**How to complete this task**.
Exactly and in full, give the records again.

**Input**.
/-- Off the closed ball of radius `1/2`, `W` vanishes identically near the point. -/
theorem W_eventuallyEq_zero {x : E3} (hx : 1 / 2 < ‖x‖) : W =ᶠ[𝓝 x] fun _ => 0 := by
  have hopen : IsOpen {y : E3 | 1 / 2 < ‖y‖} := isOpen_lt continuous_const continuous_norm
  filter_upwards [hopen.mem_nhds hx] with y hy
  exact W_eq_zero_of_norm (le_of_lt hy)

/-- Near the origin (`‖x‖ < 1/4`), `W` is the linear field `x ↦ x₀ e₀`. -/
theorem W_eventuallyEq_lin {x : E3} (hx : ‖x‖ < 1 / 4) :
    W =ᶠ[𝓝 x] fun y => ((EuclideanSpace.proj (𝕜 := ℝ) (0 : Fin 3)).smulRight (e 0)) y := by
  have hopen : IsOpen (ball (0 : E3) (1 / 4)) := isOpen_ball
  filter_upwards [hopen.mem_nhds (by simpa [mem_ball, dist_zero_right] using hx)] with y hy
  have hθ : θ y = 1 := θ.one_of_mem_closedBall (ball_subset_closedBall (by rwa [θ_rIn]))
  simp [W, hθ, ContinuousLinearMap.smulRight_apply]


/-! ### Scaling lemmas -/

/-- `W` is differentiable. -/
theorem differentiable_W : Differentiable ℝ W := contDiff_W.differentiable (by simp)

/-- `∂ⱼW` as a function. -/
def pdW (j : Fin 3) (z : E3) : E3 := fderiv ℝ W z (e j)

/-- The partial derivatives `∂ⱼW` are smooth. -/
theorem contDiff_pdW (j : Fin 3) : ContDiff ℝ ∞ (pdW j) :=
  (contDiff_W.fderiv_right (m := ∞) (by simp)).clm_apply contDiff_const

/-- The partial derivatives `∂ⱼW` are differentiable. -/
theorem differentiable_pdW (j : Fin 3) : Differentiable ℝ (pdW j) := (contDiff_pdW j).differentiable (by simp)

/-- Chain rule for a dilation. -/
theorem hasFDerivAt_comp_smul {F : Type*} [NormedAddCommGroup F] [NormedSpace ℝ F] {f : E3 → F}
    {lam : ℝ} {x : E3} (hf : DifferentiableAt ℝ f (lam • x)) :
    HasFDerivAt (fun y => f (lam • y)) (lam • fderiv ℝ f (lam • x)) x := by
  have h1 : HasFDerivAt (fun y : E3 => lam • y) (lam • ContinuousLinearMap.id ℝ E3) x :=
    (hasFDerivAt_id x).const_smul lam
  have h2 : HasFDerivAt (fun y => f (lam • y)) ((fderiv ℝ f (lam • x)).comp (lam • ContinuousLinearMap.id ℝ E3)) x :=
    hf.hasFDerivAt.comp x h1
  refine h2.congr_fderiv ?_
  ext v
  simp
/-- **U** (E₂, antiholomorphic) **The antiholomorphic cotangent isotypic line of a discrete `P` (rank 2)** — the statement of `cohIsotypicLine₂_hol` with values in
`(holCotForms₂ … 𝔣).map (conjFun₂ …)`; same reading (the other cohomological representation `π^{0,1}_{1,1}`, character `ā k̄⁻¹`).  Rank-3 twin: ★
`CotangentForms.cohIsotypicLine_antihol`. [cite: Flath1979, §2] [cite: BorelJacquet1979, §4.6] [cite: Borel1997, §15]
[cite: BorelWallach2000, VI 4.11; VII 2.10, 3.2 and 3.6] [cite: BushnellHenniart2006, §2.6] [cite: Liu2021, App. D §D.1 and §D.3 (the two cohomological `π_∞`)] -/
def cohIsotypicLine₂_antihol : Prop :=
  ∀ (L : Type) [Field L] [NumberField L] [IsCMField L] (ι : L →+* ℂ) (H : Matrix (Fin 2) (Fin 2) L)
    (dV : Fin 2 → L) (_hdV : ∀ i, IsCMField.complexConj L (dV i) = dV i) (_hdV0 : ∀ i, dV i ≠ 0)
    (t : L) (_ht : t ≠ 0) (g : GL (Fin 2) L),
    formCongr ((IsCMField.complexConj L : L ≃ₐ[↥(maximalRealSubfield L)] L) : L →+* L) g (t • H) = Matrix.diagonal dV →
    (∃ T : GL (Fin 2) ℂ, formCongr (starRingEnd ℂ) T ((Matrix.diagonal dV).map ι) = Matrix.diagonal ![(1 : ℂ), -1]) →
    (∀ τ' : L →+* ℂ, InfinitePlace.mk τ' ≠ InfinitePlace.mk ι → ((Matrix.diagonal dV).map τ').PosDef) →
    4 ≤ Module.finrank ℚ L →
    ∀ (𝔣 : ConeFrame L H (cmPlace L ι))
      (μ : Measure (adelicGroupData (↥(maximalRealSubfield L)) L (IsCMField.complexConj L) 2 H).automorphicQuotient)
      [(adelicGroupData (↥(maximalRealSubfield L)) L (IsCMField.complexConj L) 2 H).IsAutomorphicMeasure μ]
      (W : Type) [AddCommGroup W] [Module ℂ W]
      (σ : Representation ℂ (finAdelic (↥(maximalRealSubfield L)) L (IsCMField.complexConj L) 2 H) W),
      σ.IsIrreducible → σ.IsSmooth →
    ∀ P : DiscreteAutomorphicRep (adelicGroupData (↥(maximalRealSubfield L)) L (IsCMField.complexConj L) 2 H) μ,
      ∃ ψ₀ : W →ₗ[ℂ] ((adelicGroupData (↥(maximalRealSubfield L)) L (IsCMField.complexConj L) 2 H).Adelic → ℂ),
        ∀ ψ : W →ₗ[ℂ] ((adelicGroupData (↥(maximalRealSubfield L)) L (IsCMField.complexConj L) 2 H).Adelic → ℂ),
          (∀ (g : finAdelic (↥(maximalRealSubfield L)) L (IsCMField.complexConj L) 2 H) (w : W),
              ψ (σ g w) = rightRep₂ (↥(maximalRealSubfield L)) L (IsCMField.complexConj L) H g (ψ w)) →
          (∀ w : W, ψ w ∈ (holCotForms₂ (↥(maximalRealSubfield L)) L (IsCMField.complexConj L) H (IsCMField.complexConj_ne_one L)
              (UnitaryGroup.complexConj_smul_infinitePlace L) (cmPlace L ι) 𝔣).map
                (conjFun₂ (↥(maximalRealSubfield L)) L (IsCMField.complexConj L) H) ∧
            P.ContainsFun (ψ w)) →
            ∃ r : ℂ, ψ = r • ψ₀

**Problem solution**.
/-- Off the closed ball of radius `1/2`, `W` vanishes identically near the point. -/
theorem W_eventuallyEq_zero {x : E3} (hx : 1 / 2 < ‖x‖) : W =ᶠ[𝓝 x] fun _ => 0 := by
  have hopen : IsOpen {y : E3 | 1 / 2 < ‖y‖} := isOpen_lt continuous_const continuous_norm
  filter_upwards [hopen.mem_nhds hx] with y hy
  exact W_eq_zero_of_norm (le_of_lt hy)

/-- Near the origin (`‖x‖ < 1/4`), `W` is the linear field `x ↦ x₀ e₀`. -/
theorem W_eventuallyEq_lin {x : E3} (hx : ‖x‖ < 1 / 4) :
    W =ᶠ[𝓝 x] fun y => ((EuclideanSpace.proj (𝕜 := ℝ) (0 : Fin 3)).smulRight (e 0)) y := by
  have hopen : IsOpen (ball (0 : E3) (1 / 4)) := isOpen_ball
  filter_upwards [hopen.mem_nhds (by simpa [mem_ball, dist_zero_right] using hx)] with y hy
  have hθ : θ y = 1 := θ.one_of_mem_closedBall (ball_subset_closedBall (by rwa [θ_rIn]))
  simp [W, hθ, ContinuousLinearMap.smulRight_apply]


/-! ### Scaling lemmas -/

/-- `W` is differentiable. -/
theorem differentiable_W : Differentiable ℝ W := contDiff_W.differentiable (by simp)

/-- `∂ⱼW` as a function. -/
def pdW (j : Fin 3) (z : E3) : E3 := fderiv ℝ W z (e j)

/-- The partial derivatives `∂ⱼW` are smooth. -/
theorem contDiff_pdW (j : Fin 3) : ContDiff ℝ ∞ (pdW j) :=
  (contDiff_W.fderiv_right (m := ∞) (by simp)).clm_apply contDiff_const

/-- The partial derivatives `∂ⱼW` are differentiable. -/
theorem differentiable_pdW (j : Fin 3) : Differentiable ℝ (pdW j) := (contDiff_pdW j).differentiable (by simp)

/-- Chain rule for a dilation. -/
theorem hasFDerivAt_comp_smul {F : Type*} [NormedAddCommGroup F] [NormedSpace ℝ F] {f : E3 → F}
    {lam : ℝ} {x : E3} (hf : DifferentiableAt ℝ f (lam • x)) :
    HasFDerivAt (fun y => f (lam • y)) (lam • fderiv ℝ f (lam • x)) x := by
  have h1 : HasFDerivAt (fun y : E3 => lam • y) (lam • ContinuousLinearMap.id ℝ E3) x :=
    (hasFDerivAt_id x).const_smul lam
  have h2 : HasFDerivAt (fun y => f (lam • y)) ((fderiv ℝ f (lam • x)).comp (lam • ContinuousLinearMap.id ℝ E3)) x :=
    hf.hasFDerivAt.comp x h1
  refine h2.congr_fderiv ?_
  ext v
  simp
/-- **U** (E₂, antiholomorphic) **The antiholomorphic cotangent isotypic line of a discrete `P` (rank 2)** — the statement of `cohIsotypicLine₂_hol` with values in
`(holCotForms₂ … 𝔣).map (conjFun₂ …)`; same reading (the other cohomological representation `π^{0,1}_{1,1}`, character `ā k̄⁻¹`).  Rank-3 twin: ★
`CotangentForms.cohIsotypicLine_antihol`. [cite: Flath1979, §2] [cite: BorelJacquet1979, §4.6] [cite: Borel1997, §15]
[cite: BorelWallach2000, VI 4.11; VII 2.10, 3.2 and 3.6] [cite: BushnellHenniart2006, §2.6] [cite: Liu2021, App. D §D.1 and §D.3 (the two cohomological `π_∞`)] -/
def cohIsotypicLine₂_antihol : Prop :=
  ∀ (L : Type) [Field L] [NumberField L] [IsCMField L] (ι : L →+* ℂ) (H : Matrix (Fin 2) (Fin 2) L)
    (dV : Fin 2 → L) (_hdV : ∀ i, IsCMField.complexConj L (dV i) = dV i) (_hdV0 : ∀ i, dV i ≠ 0)
    (t : L) (_ht : t ≠ 0) (g : GL (Fin 2) L),
    formCongr ((IsCMField.complexConj L : L ≃ₐ[↥(maximalRealSubfield L)] L) : L →+* L) g (t • H) = Matrix.diagonal dV →
    (∃ T : GL (Fin 2) ℂ, formCongr (starRingEnd ℂ) T ((Matrix.diagonal dV).map ι) = Matrix.diagonal ![(1 : ℂ), -1]) →
    (∀ τ' : L →+* ℂ, InfinitePlace.mk τ' ≠ InfinitePlace.mk ι → ((Matrix.diagonal dV).map τ').PosDef) →
    4 ≤ Module.finrank ℚ L →
    ∀ (𝔣 : ConeFrame L H (cmPlace L ι))
      (μ : Measure (adelicGroupData (↥(maximalRealSubfield L)) L (IsCMField.complexConj L) 2 H).automorphicQuotient)
      [(adelicGroupData (↥(maximalRealSubfield L)) L (IsCMField.complexConj L) 2 H).IsAutomorphicMeasure μ]
      (W : Type) [AddCommGroup W] [Module ℂ W]
      (σ : Representation ℂ (finAdelic (↥(maximalRealSubfield L)) L (IsCMField.complexConj L) 2 H) W),
      σ.IsIrreducible → σ.IsSmooth →
    ∀ P : DiscreteAutomorphicRep (adelicGroupData (↥(maximalRealSubfield L)) L (IsCMField.complexConj L) 2 H) μ,
      ∃ ψ₀ : W →ₗ[ℂ] ((adelicGroupData (↥(maximalRealSubfield L)) L (IsCMField.complexConj L) 2 H).Adelic → ℂ),
        ∀ ψ : W →ₗ[ℂ] ((adelicGroupData (↥(maximalRealSubfield L)) L (IsCMField.complexConj L) 2 H).Adelic → ℂ),
          (∀ (g : finAdelic (↥(maximalRealSubfield L)) L (IsCMField.complexConj L) 2 H) (w : W),
              ψ (σ g w) = rightRep₂ (↥(maximalRealSubfield L)) L (IsCMField.complexConj L) H g (ψ w)) →
          (∀ w : W, ψ w ∈ (holCotForms₂ (↥(maximalRealSubfield L)) L (IsCMField.complexConj L) H (IsCMField.complexConj_ne_one L)
              (UnitaryGroup.complexConj_smul_infinitePlace L) (cmPlace L ι) 𝔣).map
                (conjFun₂ (↥(maximalRealSubfield L)) L (IsCMField.complexConj L) H) ∧
            P.ContainsFun (ψ w)) →
            ∃ r : ℂ, ψ = r • ψ₀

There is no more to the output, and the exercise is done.